→ EXERCISE REQUIREMENTS: In the entries below, count every line containing "Computations". Reply with the number alone.

Saved data entries
[Start of Attachment]
import Literature.LinearAlgebra.Matrix.SylvesterInertiaLDL
import Literature.Analysis.ValidatedNumerics.SymmetricEigenCertificate
import HarnessLib

/-!
# Kernel-checkable eigenvalue-COUNT certificates for symmetric interval families
# (spectrum slicing at a cut `c` by two exact `LDLᵀ` inertias at `c ∓ ρ`)

Topic `Literature/Analysis/ValidatedNumerics`. The CHECKER layer for the "sym-inertia" certificate
kind, in the format of `SymmetricEigenCertificate.lean` (closed Boolean functions of literal
rational lists, decided by `decide` / `decide +kernel`): given a rational centre `C`, radii `Δ`
(the family is every real SYMMETRIC `A` with `|A i j − C i j| ≤ Δ i j`), a cut `c`, a radius bound
`ρ`, a count `ν` and two exact unit-lower-triangular factorisations
`C − (c − ρ)·1 = L₁·diag(d₁)·L₁ᵀ`, `C − (c + ρ)·1 = L₂·diag(d₂)·L₂ᵀ`, the checker `checkInertia`
verifies in exact rational arithmetic that `ρ ≥ maxᵢ Σⱼ (Δ i j + Δ j i)/2`, that both congruences
hold entrywise, that `L₁`, `L₂` are unit lower triangular, that no pivot of `d₂` vanishes and that
`d₁` and `d₂` both have exactly `ν` negative entries. SOUNDNESS
(`card_eigenvalues_lt_eq_of_checkInertia`): every symmetric `A` of the family has exactly `ν`
eigenvalues `< c` (Mathlib's `hA.eigenvalues`, with multiplicity) and `c` is not an eigenvalue.
Two passing certificates at cuts `a ≤ b` give the number of eigenvalues in `(a, b)`
(`card_eigenvalues_btwn_of_checkInertia`); equal counts give an eigenvalue-free window `[a, b]`
(`forall_eigenvalues_not_mem_Icc_of_checkInertia`, the spectral-GAP certificate).

The mathematics is Golub–Van Loan, *Matrix Computations* (4th ed.) [GolubVanLoan2013], §8.4.2
(p. 466: "if `A − μI = LDLᵀ` … the number of negative `dᵢ` equals the number of `λᵢ(A)` that are
less than `μ`", Sylvester's law of inertia Thm 8.1.17) with Weyl's perturbation bound (§8.1.2
Cor. 8.1.6) and the Schur-test `2`-norm estimate (§2.3.3 Cor. 2.3.2) for the interval family — ALL
ALREADY PROVED in the tree as
`Literature.LinearAlgebra.Matrix.card_eigenvalues_lt_eq_of_ldl_pair_of_entry_bounds`
(`Literature/LinearAlgebra/Matrix/SylvesterInertiaLDL.lean`); this file adds only the rational
data format, the Boolean checker and the cast bookkeeping from `List (List ℚ)` literals to
`Matrix (Fin n) (Fin n) ℝ`, exactly as `SymmetricEigenCertificate` / `MatrixEigenEnclosure` do for
the lower/upper kinds. It is the kernel statement instantiated by an exact-rational "inertia"
certificate of a validated-numerics library (unpivoted exact `LDLᵀ` of the two shifted centres,
`ρ` = the maximal symmetrised radius row sum; a cut hitting a zero pivot is moved, not certified).

## Certificate format

* CLAIM data: `n`, centre `C : List (List ℚ)`, radii `Δ : List (List ℚ)` (as in `checkLower`);
* `InertiaCert = ⟨c, ρ, ν, L₁, d₁, L₂, d₂⟩`: cut `c : ℚ`, radius bound `ρ : ℚ`, count `ν : ℕ`,
  factors `L₁ L₂ : List (List ℚ)` (`n` rows of `n`, unit lower triangular) and pivots
  `d₁ d₂ : List ℚ` (`n` entries) with `C − (c ∓ ρ)·1 = L·diag(d)·Lᵀ` EXACTLY.

## What is NOT certified

Nothing is claimed for non-symmetric members of the family, nor for cuts other than `c`; the
count is of Mathlib's eigenvalue enumeration `hA.eigenvalues : Fin n → ℝ` (with multiplicity);
producing the factorisations (floating point or exact) is outside the statement — only the exact
identities are checked.

## References

* [GolubVanLoan2013] G. H. Golub, C. F. Van Loan, *Matrix Computations*, 4th ed. (2013), §8.4.2,
  §8.1.5 Thm 8.1.17, §8.1.2 Cor. 8.1.6, §2.3.3 Cor. 2.3.2.
-/

open Finset Matrix

namespace Literature.Analysis.ValidatedNumerics

/-! ### The certificate and its checker -/

/-- An eigenvalue-count ("inertia") certificate for a symmetric interval family at one cut:
cut `c`, radius bound `ρ`, the claimed number `ν` of eigenvalues below `c`, and the two exact
factorisations `C − (c − ρ)·1 = L₁·diag(d₁)·L₁ᵀ`, `C − (c + ρ)·1 = L₂·diag(d₂)·L₂ᵀ`.
[cite: GolubVanLoan2013, §8.4.2 (p. 466)] -/
structure InertiaCert where
  /-- the cut -/
  c : ℚ
  /-- radius bound, `≥ maxᵢ Σⱼ (Δ i j + Δ j i)/2` -/
  ρ : ℚ
  /-- the claimed number of eigenvalues `< c` -/
  ν : ℕ
  /-- unit lower triangular factor of `C − (c − ρ)·1`, `n` rows of `n` -/
  L₁ : List (List ℚ)
  /-- pivots of `C − (c − ρ)·1`, `n` entries -/
  d₁ : List ℚ
  /-- unit lower triangular factor of `C − (c + ρ)·1`, `n` rows of `n` -/
  L₂ : List (List ℚ)
  /-- pivots of `C − (c + ρ)·1`, `n` entries (none may vanish) -/
  d₂ : List ℚ
  deriving DecidableEq, Inhabited

/-- Entry `(i, j)` of `L·diag(d)·Lᵀ` for tabulated rational data: `Σ_{m<n} L i m · d m · L j m`.
[folklore] -/
def congrEntryQ (n : ℕ) (L : List (List ℚ)) (d : List ℚ) (i j : ℕ) : ℚ :=
  rsum n fun m ↦ mget L i m * vget d m * mget L j m

/-- Exact check of the congruence `C − s·1 = L·diag(d)·Lᵀ` on the `n × n` block. [folklore] -/
def checkCongrQ (n : ℕ) (C : List (List ℚ)) (s : ℚ) (L : List (List ℚ)) (d : List ℚ) : Bool :=
  rall n fun i ↦ rall n fun j ↦
    decide (mget C i j - (if i = j then s else 0) = congrEntryQ n L d i j)

/-- `L` is unit lower triangular on the `n × n` block (ones on the diagonal, zeros above).
[folklore] -/
def unitLowerQ (n : ℕ) (L : List (List ℚ)) : Bool :=
  rall n fun i ↦ decide (mget L i i = 1) && rall n fun j ↦ decide (i < j → mget L i j = 0)

/-- Number of negative entries among the first `n` of a rational list. [folklore] -/
def negCountQ (n : ℕ) (d : List ℚ) : ℕ :=
  rsum n fun m ↦ if vget d m < 0 then 1 else 0

/-- **The inertia checker**: `ρ` dominates every symmetrised radius row sum, `L₁`, `L₂` are unit
lower triangular, both shifted congruences hold exactly, no pivot of `d₂` vanishes, and `d₁`, `d₂`
have exactly `ν` negative entries each. [cite: GolubVanLoan2013, §8.4.2 (p. 466)] -/
def checkInertia (n : ℕ) (C Δ : List (List ℚ)) (c : InertiaCert) : Bool :=
  rall n (fun i ↦ decide (radRowQ n Δ i ≤ c.ρ)) &&
    unitLowerQ n c.L₁ && unitLowerQ n c.L₂ &&
    checkCongrQ n C (c.c - c.ρ) c.L₁ c.d₁ && checkCongrQ n C (c.c + c.ρ) c.L₂ c.d₂ &&
    rall n (fun m ↦ decide (vget c.d₂ m ≠ 0)) &&
    decide (negCountQ n c.d₁ = c.ν) && decide (negCountQ n c.d₂ = c.ν)

/-! ### Reading the rational data as real `Fin n`-indexed matrices -/

/-- A rational table read as a real `n × n` matrix on `Fin n`. [folklore] -/
def finMat (n : ℕ) (A : List (List ℚ)) : Matrix (Fin n) (Fin n) ℝ :=
  Matrix.of fun i j ↦ mreal A i j

/-- A rational list read as a real vector on `Fin n`. [folklore] -/
def finVec (n : ℕ) (v : List ℚ) : Fin n → ℝ := fun i ↦ vreal v i

/-- Entries of `finMat`. [folklore] -/
@[simp] private theorem finMat_apply (n : ℕ) (A : List (List ℚ)) (i j : Fin n) :
    finMat n A i j = mreal A i j := rfl

/-- Entries of `finVec`. [folklore] -/
@[simp] private theorem finVec_apply (n : ℕ) (v : List ℚ) (i : Fin n) :
    finVec n v i = vreal v i := rfl

/-- A unit lower triangular rational table is a nonsingular real matrix (`det = 1`). [folklore] -/
private theorem isUnit_det_finMat_of_unitLowerQ {n : ℕ} {L : List (List ℚ)}
    (h : unitLowerQ n L = true) : IsUnit (finMat n L).det := by
  unfold unitLowerQ at h
  have hrow := fun (i : Fin n) ↦ of_rall h i.isLt
  have hdiag : ∀ i : Fin n, finMat n L i i = 1 := fun i ↦ by
    have h1 := hrow i
    simp only [Bool.and_eq_true, decide_eq_true_eq] at h1
    rw [finMat_apply]; unfold mreal; rw [h1.1]; push_cast; rfl
  have htri : (finMat n L).BlockTriangular OrderDual.toDual := by
    intro i j hij
    have hij' : (i : ℕ) < (j : ℕ) := by
      have : i < j := OrderDual.toDual_lt_toDual.1 hij
      exact this
    have h1 := hrow i
    simp only [Bool.and_eq_true, decide_eq_true_eq] at h1
    have h2 := of_rall h1.2 j.isLt
    rw [decide_eq_true_eq] at h2
    rw [finMat_apply]; unfold mreal; rw [h2 hij']; push_cast; rfl
  rw [Matrix.det_of_lowerTriangular _ htri, Finset.prod_eq_one fun i _ ↦ hdiag i]
  exact isUnit_one

/-- The exact congruence check gives the real matrix identity
`finMat C − s·1 = finMat L · diagonal (vreal d ·) · (finMat L)ᵀ`. [folklore] -/
private theorem finMat_sub_smul_one_eq_of_checkCongrQ {n : ℕ} {C L : List (List ℚ)} {d : List ℚ}
    {s : ℚ} (h : checkCongrQ n C s L d = true) :
    finMat n C - (s : ℝ) • (1 : Matrix (Fin n) (Fin n) ℝ)
      = finMat n L * diagonal (fun i : Fin n ↦ vreal d i) * (finMat n L)ᵀ := by
  unfold checkCongrQ at h
  ext i j
  have h1 := of_rall (of_rall h i.isLt) j.isLt
  rw [decide_eq_true_eq] at h1
  have h2 : (mreal C i j : ℝ) - (if (i : ℕ) = j then (s : ℝ) else 0)
      = ((congrEntryQ n L d i j : ℚ) : ℝ) := by
    rw [← h1]; unfold mreal; push_cast; split_ifs <;> simp
  have h3 : ((congrEntryQ n L d i j : ℚ) : ℝ)
      = ∑ m : Fin n, mreal L i m * vreal d m * mreal L j m := by
    unfold congrEntryQ mreal vreal
    rw [rsum_eq_sum, Fin.sum_univ_eq_sum_range (fun m ↦ ((mget L i m : ℚ) : ℝ) *
      ((vget d m : ℚ) : ℝ) * ((mget L j m : ℚ) : ℝ)) n]
    push_cast; rfl
  rw [Matrix.sub_apply, Matrix.smul_apply, Matrix.one_apply, finMat_apply, Matrix.mul_apply]
  simp only [Matrix.mul_diagonal, Matrix.transpose_apply, finMat_apply, smul_eq_mul,
    mul_ite, mul_one, mul_zero, Fin.ext_iff]
  rw [h2, h3]

/-- The negative-pivot count of the real vector is the rational `negCountQ`. [folklore] -/
private theorem card_finVec_neg_eq_negCountQ (n : ℕ) (d : List ℚ) :
    #{j : Fin n | finVec n d j < 0} = negCountQ n d := by
  rw [Finset.card_filter, negCountQ, rsum_eq_sum,
    ← Fin.sum_univ_eq_sum_range (fun m ↦ if vget d m < 0 then 1 else 0) n]
  refine Finset.sum_congr rfl fun j _ ↦ ?_
  have hiff : finVec n d j < 0 ↔ vget d (j : ℕ) < 0 := by
    rw [finVec_apply]; unfold vreal; exact_mod_cast Iff.rfl
  by_cases hj : vget d (j : ℕ) < 0
  · rw [if_pos (hiff.2 hj), if_pos hj]
  · rw [if_neg (fun h' ↦ hj (hiff.1 h')), if_neg hj]

/-! ### Soundness -/

/-- **Soundness of the inertia checker (Golub–Van Loan §8.4.2 with Cor. 8.1.6 and Cor. 2.3.2).**
If `checkInertia n C Δ cert = true` then EVERY real symmetric `A` with `|A i j − C i j| ≤ Δ i j`
has exactly `cert.ν` eigenvalues (Mathlib's `hA.eigenvalues`, counted with multiplicity) strictly
below the cut `cert.c`, and `cert.c` is not an eigenvalue of `A`.
[cite: GolubVanLoan2013, §8.4.2 (p. 466); §8.1.2 Cor 8.1.6; §2.3.3 Cor 2.3.2] -/
theorem card_eigenvalues_lt_eq_of_checkInertia {n : ℕ} {C Δ : List (List ℚ)} {cert : InertiaCert}
    (h : checkInertia n C Δ cert = true) {A : Matrix (Fin n) (Fin n) ℝ} (hA : A.IsHermitian)
    (hΔ : ∀ i j : Fin n, |A i j - mreal C i j| ≤ mreal Δ i j) :
    #{i | hA.eigenvalues i < cert.c} = cert.ν ∧ ∀ i, hA.eigenvalues i ≠ cert.c := by
  unfold checkInertia at h
  simp only [Bool.and_eq_true, decide_eq_true_eq] at h
  obtain ⟨⟨⟨⟨⟨⟨⟨hρ, hL₁⟩, hL₂⟩, hc₁⟩, hc₂⟩, hd₂⟩, hν₁⟩, hν₂⟩ := h
  -- hypotheses of the tree theorem, over `𝕜 = ℝ`
  have hΔ' : ∀ i j : Fin n, ‖A i j - finMat n C i j‖ ≤ (fun i j : Fin n ↦ mreal Δ i j) i j :=
    fun i j ↦ by rw [Real.norm_eq_abs, finMat_apply]; exact hΔ i j
  have hρ' : ∀ i : Fin n, (∑ j : Fin n, ((fun i j : Fin n ↦ mreal Δ i j) i j
      + (fun i j : Fin n ↦ mreal Δ i j) j i)) / 2 ≤ (cert.ρ : ℝ) := by
    intro i
    have h1 := of_rall hρ i.isLt
    rw [decide_eq_true_eq] at h1
    have h2 : ((radRowQ n Δ i : ℚ) : ℝ) ≤ cert.ρ := by exact_mod_cast h1
    rw [cast_radRowQ, radRow, ← Finset.sum_div,
      ← Fin.sum_univ_eq_sum_range (fun j ↦ mreal Δ i j + mreal Δ j i) n] at h2
    exact h2
  have hd₂' : ∀ j : Fin n, finVec n cert.d₂ j ≠ 0 := fun j ↦ by
    have h1 := of_rall hd₂ j.isLt
    rw [decide_eq_true_eq] at h1
    rw [finVec_apply]; unfold vreal; exact_mod_cast h1
  have hν' : #{j : Fin n | finVec n cert.d₂ j < 0} = #{j : Fin n | finVec n cert.d₁ j < 0} := by
    rw [card_finVec_neg_eq_negCountQ, card_finVec_neg_eq_negCountQ, hν₁, hν₂]
  have key := Literature.LinearAlgebra.Matrix.card_eigenvalues_lt_eq_of_ldl_pair_of_entry_bounds
    (𝕜 := ℝ) (C := finMat n C) (L₁ := finMat n cert.L₁) (L₂ := finMat n cert.L₂)
    (Δ := fun i j : Fin n ↦ mreal Δ i j) (d₁ := finVec n cert.d₁) (d₂ := finVec n cert.d₂)
    (c := (cert.c : ℝ)) (ρ := (cert.ρ : ℝ)) hA hΔ' hρ'
    (isUnit_det_finMat_of_unitLowerQ hL₁) (isUnit_det_finMat_of_unitLowerQ hL₂) ?_ ?_ hd₂' hν'
  · rw [card_finVec_neg_eq_negCountQ, hν₁] at key
    exact key
  · have e := finMat_sub_smul_one_eq_of_checkCongrQ hc₁
    push_cast at e
    simpa [Matrix.conjTranspose_eq_transpose_of_trivial] using e
  · have e := finMat_sub_smul_one_eq_of_checkCongrQ hc₂
    push_cast at e
    simpa [Matrix.conjTranspose_eq_transpose_of_trivial] using e

/-- **Consecutive cuts (reading a sequence of inertia certificates, §8.4.2).** Two passing
certificates for the same family at cuts `a.c ≤ b.c` with counts `a.ν`, `b.ν`: every symmetric
`A` of the family has exactly `b.ν − a.ν` eigenvalues in the open interval `(a.c, b.c)`.
[cite: GolubVanLoan2013, §8.4.2 (p. 466); §8.4.1] -/
theorem card_eigenvalues_btwn_of_checkInertia {n : ℕ} {C Δ : List (List ℚ)} {a b : InertiaCert}
    (ha : checkInertia n C Δ a = true) (hb : checkInertia n C Δ b = true) (hab : a.c ≤ b.c)
    {A : Matrix (Fin n) (Fin n) ℝ} (hA : A.IsHermitian)
    (hΔ : ∀ i j : Fin n, |A i j - mreal C i j| ≤ mreal Δ i j) :
    #{i | (a.c : ℝ) < hA.eigenvalues i ∧ hA.eigenvalues i < b.c} = b.ν - a.ν := by
  obtain ⟨ha1, ha2⟩ := card_eigenvalues_lt_eq_of_checkInertia ha hA hΔ
  obtain ⟨hb1, -⟩ := card_eigenvalues_lt_eq_of_checkInertia hb hA hΔ
  exact Literature.LinearAlgebra.Matrix.card_eigenvalues_btwn_of_counts hA
    (by exact_mod_cast hab) ha1 ha2 hb1

/-- **Spectral-gap certificate.** Two passing certificates at cuts `a.c ≤ b.c` with the SAME count
`a.ν = b.ν`: no eigenvalue of any symmetric `A` of the family lies in the closed window
`[a.c, b.c]` — exactly `a.ν` eigenvalues lie below `a.c` and the other `n − a.ν` above `b.c`.
[cite: GolubVanLoan2013, §8.4.2 (p. 466); §8.4.1] -/
theorem forall_eigenvalues_not_mem_Icc_of_checkInertia {n : ℕ} {C Δ : List (List ℚ)}
    {a b : InertiaCert} (ha : checkInertia n C Δ a = true) (hb : checkInertia n C Δ b = true)
    (hab : a.c ≤ b.c) (hν : a.ν = b.ν) {A : Matrix (Fin n) (Fin n) ℝ} (hA : A.IsHermitian)
    (hΔ : ∀ i j : Fin n, |A i j - mreal C i j| ≤ mreal Δ i j) (i : Fin n) :
    hA.eigenvalues i ∉ Set.Icc (a.c : ℝ) (b.c : ℝ) := by
  obtain ⟨-, ha2⟩ := card_eigenvalues_lt_eq_of_checkInertia ha hA hΔ
  obtain ⟨-, hb2⟩ := card_eigenvalues_lt_eq_of_checkInertia hb hA hΔ
  have h0 := card_eigenvalues_btwn_of_checkInertia ha hb hab hA hΔ
  rw [hν, Nat.sub_self, Finset.card_eq_zero, Finset.filter_eq_empty_iff] at h0
  intro hi
  rcases hi with ⟨h1, h2⟩
  rcases lt_or_eq_of_le h1 with h1 | h1
  · rcases lt_or_eq_of_le h2 with h2 | h2
    · exact h0 (Finset.mem_univ i) ⟨h1, h2⟩
    · exact hb2 i h2
  · exact ha2 i h1.symm

/-! ### Kernel examples -/

/-- `C = [[1, 0], [0, 3]] ± 1/10` entrywise, cut `c = 2`, `ρ = 1/5`: the shifted centres
`C − (9/5)·1 = diag(−4/5, 6/5)` and `C − (11/5)·1 = diag(−6/5, 4/5)` are already diagonal
(`L = 1`), one negative pivot each — every symmetric matrix of the family has exactly one
eigenvalue below `2` and `2` is not an eigenvalue, checked by the kernel. -/
example : checkInertia 2 [[1, 0], [0, 3]] [[1/10, 1/10], [1/10, 1/10]]
    ⟨2, 1/5, 1, [[1, 0], [0, 1]], [-4/5, 6/5], [[1, 0], [0, 1]], [-6/5, 4/5]⟩ = true := by
  decide +kernel

/-- A non-diagonal example: `C = [[0, 1], [1, 0]]` (eigenvalues `±1`), exact data, cut `c = 0`,
`ρ = 0`: `C = L·diag(d)·Lᵀ` fails unpivoted (zero leading pivot), so the cut is MOVED to
`c = 1/2`: `C − (1/2)·1 = [[−1/2, 1], [1, −1/2]] = L·diag(−1/2, 3/2)·Lᵀ` with
`L = [[1, 0], [−2, 1]]`, one negative pivot — exactly one eigenvalue below `1/2`, checked by the
kernel. -/
example : checkInertia 2 [[0, 1], [1, 0]] [[0, 0], [0, 0]]
    ⟨1/2, 0, 1, [[1, 0], [-2, 1]], [-1/2, 3/2], [[1, 0], [-2, 1]], [-1/2, 3/2]⟩ = true := by
  decide +kernel

end Literature.Analysis.ValidatedNumerics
[End of Attachment]
→ EXERCISE RESULT: 2